My first Ruby script: finding duplicate photo files

I've started on the large task of organizing my digital photo files. My disorganization stems from a couple of things. First, when I began using a digital camera, I used iPhoto. I don't really use it now. But I've noticed that iPhoto makes some duplicate files. Second, I think I have duplicate files from backups and from migrating from old machines to new ones. Compounded with the fact that most of the files begin with DSCN or DCP, it is a mess. So, to help me get started, I thought I would write a script that would create a report of any duplicate files and their locations. Also, since I'm about one third of the way through the Everyday Scripting with Ruby by Brian Marick, I know just enough to be dangerous. After a couple of evenings of blundering my way through this, I finally have my first Ruby script.

require 'find'
argv = ARGV.empty? ? %w{.} : ARGV
file_counts = Hash.new(0)
files = Array.new
Find.find(*argv) do |fullname|
# looking for image files only
next unless fullname =~ /\.(JPEG|JPG|GIF|MOV)$/i
file = File.basename(fullname).downcase
dir = File.dirname(fullname)
files.push([file,dir])
file_counts[file.downcase] += 1
end
file_counts.each { |file, count|
if count > 1 then
# print the number of occurences and the file name
printf("%5d %s\n", count, file)
# since assoc only returns the first occurence, we print it
# then delete it so we can find the next occurence
while (a = files.assoc(file))
# print each directory name
printf("\t %s\n", a[1])
files.delete(a)
end
end
}


To call this script, you can pass in a list of directories, or it will default to the current directory.

2 comments:

Anonymous said...

This little duplicate finding script is pretty neat. I ran it on a Windows XP machine from my C: drive. I copied the script from your blog and saved it on my machine as findDupFiles.rb and ran it. I also redirected the output to a file instead of having the output scroll through my command window.
Example:
prompt>ruby findDupFiles.rb c:\ > duplicates.txt

I was surprised at just how many duplicated image names there were on my system. Just as a guide, there were 8,740 lines in the text file that was generated with the results!! Yikes, that is a lot of duplicate filenames.

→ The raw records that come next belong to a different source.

import Mathlib
import HarnessLib

/-!
# Polar (Löwdin) orthonormalisation of a nearly orthonormal frame, with Loewner-order bounds

Topic `LinearAlgebra/Matrix`; namespace `Literature.LinearAlgebra.Matrix.PolarOrthonormalization`.
Everything here is a DEFINITION with a body or a PROVED theorem; no named fact is introduced.
Scalars: any `RCLike 𝕜` (so `ℝ` and `ℂ`), Loewner order `open scoped MatrixOrder`.

For `V ∈ M_{m,n}(𝕜)` of full column rank the polar decomposition `V = U Q`, `Q = (VᴴV)^{1/2}`,
`U = V (VᴴV)^{-1/2}`, has `U` with ORTHONORMAL COLUMNS, `UᴴU = 1` (Horn–Johnson, *Matrix Analysis*,
Thm. 7.3.1 (c)); equivalently, for a finite family of square matrices `A_s` with Gram matrix
`G = Σ_s A_sᴴ A_s ≻ 0` the family `Ã_s = A_s G^{-1/2}` is an exact isometry, `Σ_s Ã_sᴴ Ã_s = 1`
(Löwdin's "symmetric orthonormalisation"). This file provides, inside Mathlib's continuous
functional calculus of self-adjoint matrices (`Matrix.IsHermitian.instContinuousFunctionalCalculus`):

* `invSqrt G = cfc (x ↦ (√x)⁻¹) G`, the inverse square root `G^{-1/2}` of a positive definite
  Hermitian matrix: `invSqrt_mul_self_mul_invSqrt : G^{-1/2} G G^{-1/2} = 1`,
  `conjTranspose_invSqrt`, `invSqrt_commute`;
* spectrum bounds from Loewner bounds and back (`le_of_mem_spectrum_of_smul_one_le`, …) and the
  TWO-SIDED LOEWNER CONTROL of `G^{-1/2}` for a nearly-identity Gram matrix,
  `(1-ε)·1 ≤ G ≤ (1+ε)·1`, `0 ≤ ε < 1` ⟹ `(√(1+ε))⁻¹·1 ≤ G^{-1/2} ≤ (√(1-ε))⁻¹·1` and
  `(G^{-1/2} - 1)ᴴ(G^{-1/2} - 1) ≤ d²·1`, `d = (√(1-ε))⁻¹ - 1 ≤ ε/(1-ε)` (`invSqrt_bounds_of_near_one`,
  `invSqrt_sub_one_sq_le_of_near_one`, `inv_sqrt_one_sub_sub_one_le`);
* the polar isometry `conjTranspose_mul_polarIsometry : (V G^{-1/2})ᴴ (V G^{-1/2}) = 1` and its
  family form `sum_conjTranspose_mul_orthonormalize : Σ_s (A_s G^{-1/2})ᴴ (A_s G^{-1/2}) = 1`;
* a Loewner toolkit for propagating two-sided bounds `-ξ·1 ≤ X ≤ ξ·1` through congruences
  (Horn–Johnson Thm. 7.7.2 (a)): `conj_le_conj`, `sum_conj_le_sum_conj` (Kraus maps are monotone),
  `conj_le_smul_one`, the POLARISATION bound `Pᴴ X Q + Qᴴ X P ≤ 2ξpq·1` (`polarization_le_smul_one`)
  and the congruence-perturbation bound `(1+D)ᴴ X (1+D) - X ≤ ξ d (2+d)·1` (`conj_sub_self_le`);
* the max-row-sum (Geršgorin / `‖·‖_∞`) Loewner bound for a Hermitian matrix,
  `Σ_j ‖E i j‖ ≤ ε` for all `i` ⟹ `-ε·1 ≤ E ≤ ε·1` (`le_smul_one_of_rowSum_le`,
  `neg_smul_one_le_of_rowSum_le`; Horn–Johnson Thm. 5.6.9 / Cor. 6.1.5, here proved directly
  by the Schur test on the quadratic form).

Motivation (not formalised here): a numerically produced frame — e.g. a matrix-product-state tensor
stored in dyadic rationals — is only NEARLY isometric; the lemmas above produce an EXACTLY isometric
frame nearby with explicit Loewner-order control computable in exact arithmetic from the stored
data (max row sums), which is what turns a certificate checked on the stored data into a statement
about an exact isometry.

## References
* R. A. Horn, C. R. Johnson, *Matrix Analysis*, 2nd ed., Cambridge University Press (2013):
  Thm. 7.3.1 (polar decomposition; (c) `U = V (VᴴV)^{-1/2}` has orthonormal columns), §7.7
  (Loewner partial order; Thm. 7.7.2 (a): `*`-congruence preserves `⪰`), Thm. 5.6.9 with
  Cor. 6.1.5 (`ρ(A) ≤ ‖A‖_∞ = max_i Σ_j |a_ij|`, the max-row-sum norm of Example 5.6.5).
  Held: `lit read book:horn2012-matrix-analysis` (PDF pp. 552–553 Thm. 7.3.1; p. 605 Thm. 7.7.2;
  p. 438 Thm. 5.6.9; p. 486 Cor. 6.1.5).
  [cite: HornJohnson2013, Thm. 7.3.1(c), Thm. 7.7.2(a), Thm. 5.6.9, Cor. 6.1.5]
* N. J. Higham, *Functions of Matrices: Theory and Computation*, SIAM (2008), Ch. 6 (matrix square
  root, `A^{-1/2}`) and Ch. 8 (polar decomposition, `U = A (A^*A)^{-1/2}`). [cite: Higham2008, Ch. 6, Ch. 8]
* P.-O. Löwdin, J. Chem. Phys. 18 (1950) 365 (symmetric orthonormalisation `S^{-1/2}`). [folklore]

## Mathlib
`cfc`, `cfc_mul`, `cfc_id'`, `cfc_one`, `cfc_sub`, `cfc_const_one`, `cfc_congr`,
`cfc_le_algebraMap`, `algebraMap_le_cfc`, `algebraMap_le_iff_le_spectrum`,
`le_algebraMap_iff_spectrum_le`, `cfc_predicate`, `Commute.cfc_real` (for `A = Matrix n n 𝕜`,
`R = ℝ`, predicate `IsSelfAdjoint`); `Matrix.PosSemidef.conjTranspose_mul_mul_same`,
`Matrix.PosSemidef.smul`, `Matrix.le_iff`, `Matrix.IsHermitian.im_star_dotProduct_mulVec_self`.
-/

noncomputable section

Tip: One word of caution to others that may find this tool helpful though. Although a filename may be duplicated, it does not necessarily mean that the file in separate locations is the same file. I suggest further physical inspection before removing or deleting etc. any of your duplicates.

Keep up the good work!

Cynthia Sadler said...

When I ran it, my output file was 15000+ lines long. I don't know if this will really help me organize my files, but it was interesting nonetheless. I have a lot of work to do!